import Summits.QuantumFields.YangMills.Theorems.BalabanUVNodesN10B13BondTowerReduced
import Literature.MathematicalPhysics.QuantumFieldTheory.Balaban1983to89.B13ChainJointNonvacuityPrefactorsVol

/-!
# THE [B13] LEAF OF RECORD IS INHABITED AT THE BOND TOWER — the junction of record's joint inhabitant (cell `pub-ymgap`, node N10, seat n10-w3 g4, item (c))

T. Bałaban, *Renormalization group approach to lattice gauge field theories. II. Cluster expansions*, Commun. Math. Phys. **116** (1988) 1–22
[Balaban1988RG2Cluster], p. 21 (closing paragraph): *"The assumptions allow finally us to fix all the constants, or rather bounds on these constants."*

WHAT THIS FILE PROVES (0 `sorry`).  ★★★ `b13LeafOfRecord_bondTower_inhabited` (+ corollary `b13LeafOfRecord_inhabited : ∃ lamD : ResidB13D θ, B13LeafOfRecord θ lamD.toC.toK.layer` for
every `θ` with `8 ≤ θ.ℓ₆ + 1`): for EVERY Stage-3′ parameter record `θ` with block size
`θ.ℓ₆ + 1 ≥ 8` and every `n k m₃` with `12 ≤ (θ.ℓ₆+1)(n+1)`, there are a constants record `c` (namely `constsOddL (θ.ℓ₆+1) (κw+1) α₄` of
`B13ChainJointNonvacuityOddL`), a coupling `g ≠ 0` (`ε₁∕r_P`) and a radius `R` (`⌈R_σ⌉₊`) such that `B13LeafOfRecord θ (bondTower θ n k m₃ c g R).toC.toK.layer`
holds — by `b13LeafOfRecord_bondTower_of_numerics` (p621116: the junction of record 67V ∕ 67VL at the bond tower, objects discharged) fed with the joint
numerics witness `junction_numerals_joint_witness_vol` (every real letter at once, at the record's ODD block size, volume binder located).  So the
junction of record (`…DecoratedDialsLocatedVol` ∕ `…VolDials`) is NOT vacuous: its ≈ 150 binders are met simultaneously by an explicit decorated tower.

HONEST SCOPE.  An inhabitant of TYPED hypothesis lists at explicit witness data (astronomical constants, the bond tower's product-Haar ∕ character
carriers of `CarriersB13BondTower`); the conclusion `B13LeafOfRecord` is the cell's typed leaf predicate AT THAT TOWER, nothing more; nothing of
Bałaban's asserted beyond what the junction's imports prove; which tower the N10 term of record uses stays NODE 00's word.  Count-neutral; N10 NOT
discharged; K1⁸ (stmt-QuantumFields-26907) NOT claimed — no registered stub is proved here; one finite four-torus programme at fixed ε; R4 closes the
conditional finite-𝕋⁴ rung `BalabanLadder.UV` only; the YM mass gap (Clay) is NOT proved by any of this; nothing continuum ∕ ℝ⁴ ∕ OS.
-/

noncomputable section

namespace Summit.QuantumFields.YangMills.BalabanUVNodes.N10B13BondTowerInhabited

open Literature.MathematicalPhysics.QuantumFieldTheory.Balaban1983to89
open Literature.MathematicalPhysics.QuantumFieldTheory.Balaban1983to89.DagBinding
open Literature.MathematicalPhysics.QuantumFieldTheory.Balaban1983to89.Node00
open Literature.MathematicalPhysics.QuantumFieldTheory.Balaban1983to89.B13Lemma3WindowNonvacuity (κw aw)
open Literature.MathematicalPhysics.QuantumFieldTheory.Balaban1983to89.B13ChainJointNonvacuityOddL (constsOddL shiftE)
open Literature.MathematicalPhysics.QuantumFieldTheory.Balaban1983to89.B13ChainJointNonvacuityPrefactorsVol (junction_numerals_joint_witness_vol)
open Summit.QuantumFields.YangMills.BalabanUVNodes.N10B13BondTowerReduced (b13LeafOfRecord_bondTower_of_numerics)

/-- ★★★ **THE [B13] LEAF OF RECORD IS INHABITED AT THE BOND TOWER.**  For every `θ` with `8 ≤ θ.ℓ₆ + 1` and `n k m₃` with `12 ≤ (θ.ℓ₆+1)(n+1)`:
`∃ c g R, B13LeafOfRecord θ (bondTower θ n k m₃ c g R).toC.toK.layer` — the junction of record applied NON-VACUOUSLY (numerics by
`junction_numerals_joint_witness_vol`, objects by `CarriersB13BondTower`, composition by `b13LeafOfRecord_bondTower_of_numerics`); the witnesses are
`c := constsOddL (θ.ℓ₆+1) M α₄`, `g := ε₁∕r_P ∈ ℝ_{>0} ⊂ ℂ`, `R := ⌈R_σ⌉₊`.
[cite: Balaban1988RG2Cluster, Lemma 1 p.9, Lemma 2 p.11, Lemma 3 p.20, (2.14)–(2.26) pp.15–17, p.21 (closing paragraph); Balaban1987RG1, p.253] -/
theorem b13LeafOfRecord_bondTower_inhabited (θ : Stage3Params) (hL8 : 8 ≤ θ.ℓ₆ + 1) (n k m₃ : ℕ) (hN12 : 12 ≤ (θ.ℓ₆ + 1) * (n + 1)) :
    ∃ (c : B13.Consts) (g : ℂ) (R : ℕ), B13LeafOfRecord θ (bondTower θ n k m₃ c g R).toC.toK.layer := by
  obtain ⟨c, cp, rf, R₁, θ₀, γ₂, rP, ρΔ, BΔ, ηΔ, μΔ, M₁, ⟨M, α, hM, hα0, rfl⟩,
    ⟨hκ, hδ1, hδκ, hκ126, hκ126', hκ₁, hκ₁', hδ₀, hM0, hδ₀M, hδ₀M5, hR8, hR9, hC₃⟩,
    ⟨hN, h12, hE, hε, hC₁, hα, hM1, hτ2⟩, hκp,
    ⟨hrf, hR₁def, hp, hη, hθ₀, hθle, hRσloc, hm04, hnB1, hdm1, hεL, hκL, hKL, hεA, hκA, hKA, hmA⟩,
    ⟨hB4, hηΔ, hP2, hμΔ, hbudget, hkbar⟩, ⟨hγ₂, hγle, hM4, hrP, hPa⟩, ⟨hθvol, hγvol, hαM, hαK⟩⟩ :=
    junction_numerals_joint_witness_vol (θ.ℓ₆ + 1) m₃ hL8
  -- the coupling `g := ε₁ ∕ r_P` (real, positive) and the radius `R := ⌈R_σ⌉₊`
  have hgpos : 0 < (constsOddL (θ.ℓ₆ + 1) M α).ε₁ / rP := div_pos hε hrP
  have hg : (((constsOddL (θ.ℓ₆ + 1) M α).ε₁ / rP : ℝ) : ℂ) ≠ 0 := by exact_mod_cast hgpos.ne'
  have hnorm : ‖(((constsOddL (θ.ℓ₆ + 1) M α).ε₁ / rP : ℝ) : ℂ)‖ = (constsOddL (θ.ℓ₆ + 1) M α).ε₁ / rP := by
    rw [Complex.norm_real, Real.norm_eq_abs, abs_of_pos hgpos]
  have hquot : (constsOddL (θ.ℓ₆ + 1) M α).ε₁ / ‖(((constsOddL (θ.ℓ₆ + 1) M α).ε₁ / rP : ℝ) : ℂ)‖ = rP := by
    rw [hnorm]
    field_simp
  have hPa' : aw + 40 * Real.log ((m₃ + 1 : ℕ) : ℝ) + 20 * shiftE (θ.ℓ₆ + 1) + 8 * (((θ.ℓ₆ + 1 : ℕ) : ℝ) - 8) ≤
      γ₂ * ((constsOddL (θ.ℓ₆ + 1) M α).ε₁ / ‖(((constsOddL (θ.ℓ₆ + 1) M α).ε₁ / rP : ℝ) : ℂ)‖) ^ 2 := by
    rw [hquot]; exact hPa
  have hRσR : rf.Rσ ≤ ((⌈rf.Rσ⌉₊ : ℕ) : ℝ) + 1 := by
    have := Nat.le_ceil rf.Rσ
    linarith
  exact ⟨constsOddL (θ.ℓ₆ + 1) M α, (((constsOddL (θ.ℓ₆ + 1) M α).ε₁ / rP : ℝ) : ℂ), ⌈rf.Rσ⌉₊,
    b13LeafOfRecord_bondTower_of_numerics θ n k m₃ (constsOddL (θ.ℓ₆ + 1) M α) _ ⌈rf.Rσ⌉₊ hN12 hL8
      hκ hδ1 hδκ hκ126 hκ126' hκ₁ hκ₁' hδ₀ hM0 hδ₀M hδ₀M5 hR8 hR9 hC₃
      hN h12 hE hε hC₁ hα hM1 hτ2 cp hκp hg hγ₂
      rf hrf hR₁def hp hη hθ₀ hθle hRσloc hm04 hRσR hnB1 hdm1 hεL hκL hKL hεA hκA hKA hmA
      hB4 hηΔ hP2 hμΔ hbudget hkbar hγle hM4 hPa' hθvol hγvol hαM hαK⟩

/-- ★ **COROLLARY: THE [B13] LEAF-OF-RECORD PREDICATE IS INHABITED BY A DECORATED RESIDUAL TOWER** for every Stage-3′ record with block size
`θ.ℓ₆ + 1 ≥ 8`: `∃ lamD : ResidB13D θ, B13LeafOfRecord θ lamD.toC.toK.layer` (the bond tower at `n = 1`, `k = m₃ = 0`, so `12 ≤ (ℓ₆+1)·2`).  The junction
of record's hypothesis list is therefore jointly satisfiable at every such `θ` — nothing about WHICH tower NODE 00 designates.
[cite: Balaban1988RG2Cluster, p.21 (closing paragraph); Balaban1987RG1, p.253] -/
theorem b13LeafOfRecord_inhabited (θ : Stage3Params) (hL8 : 8 ≤ θ.ℓ₆ + 1) :
    ∃ lamD : ResidB13D θ, B13LeafOfRecord θ lamD.toC.toK.layer := by
  obtain ⟨c, g, R, h⟩ := b13LeafOfRecord_bondTower_inhabited θ hL8 1 0 0 (by omega)
  exact ⟨bondTower θ 1 0 0 c g R, h⟩

end Summit.QuantumFields.YangMills.BalabanUVNodes.N10B13BondTowerInhabited

end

• • • • •

:: Task statement ::
Collect from the data above every line that includes "radius".

:: Answer section ::
`B13ChainJointNonvacuityOddL`), a coupling `g ≠ 0` (`ε₁∕r_P`) and a radius `R` (`⌈R_σ⌉₊`) such that `B13LeafOfRecord θ (bondTower θ n k m₃ c g R).toC.toK.layer`
  -- the coupling `g := ε₁ ∕ r_P` (real, positive) and the radius `R := ⌈R_σ⌉₊`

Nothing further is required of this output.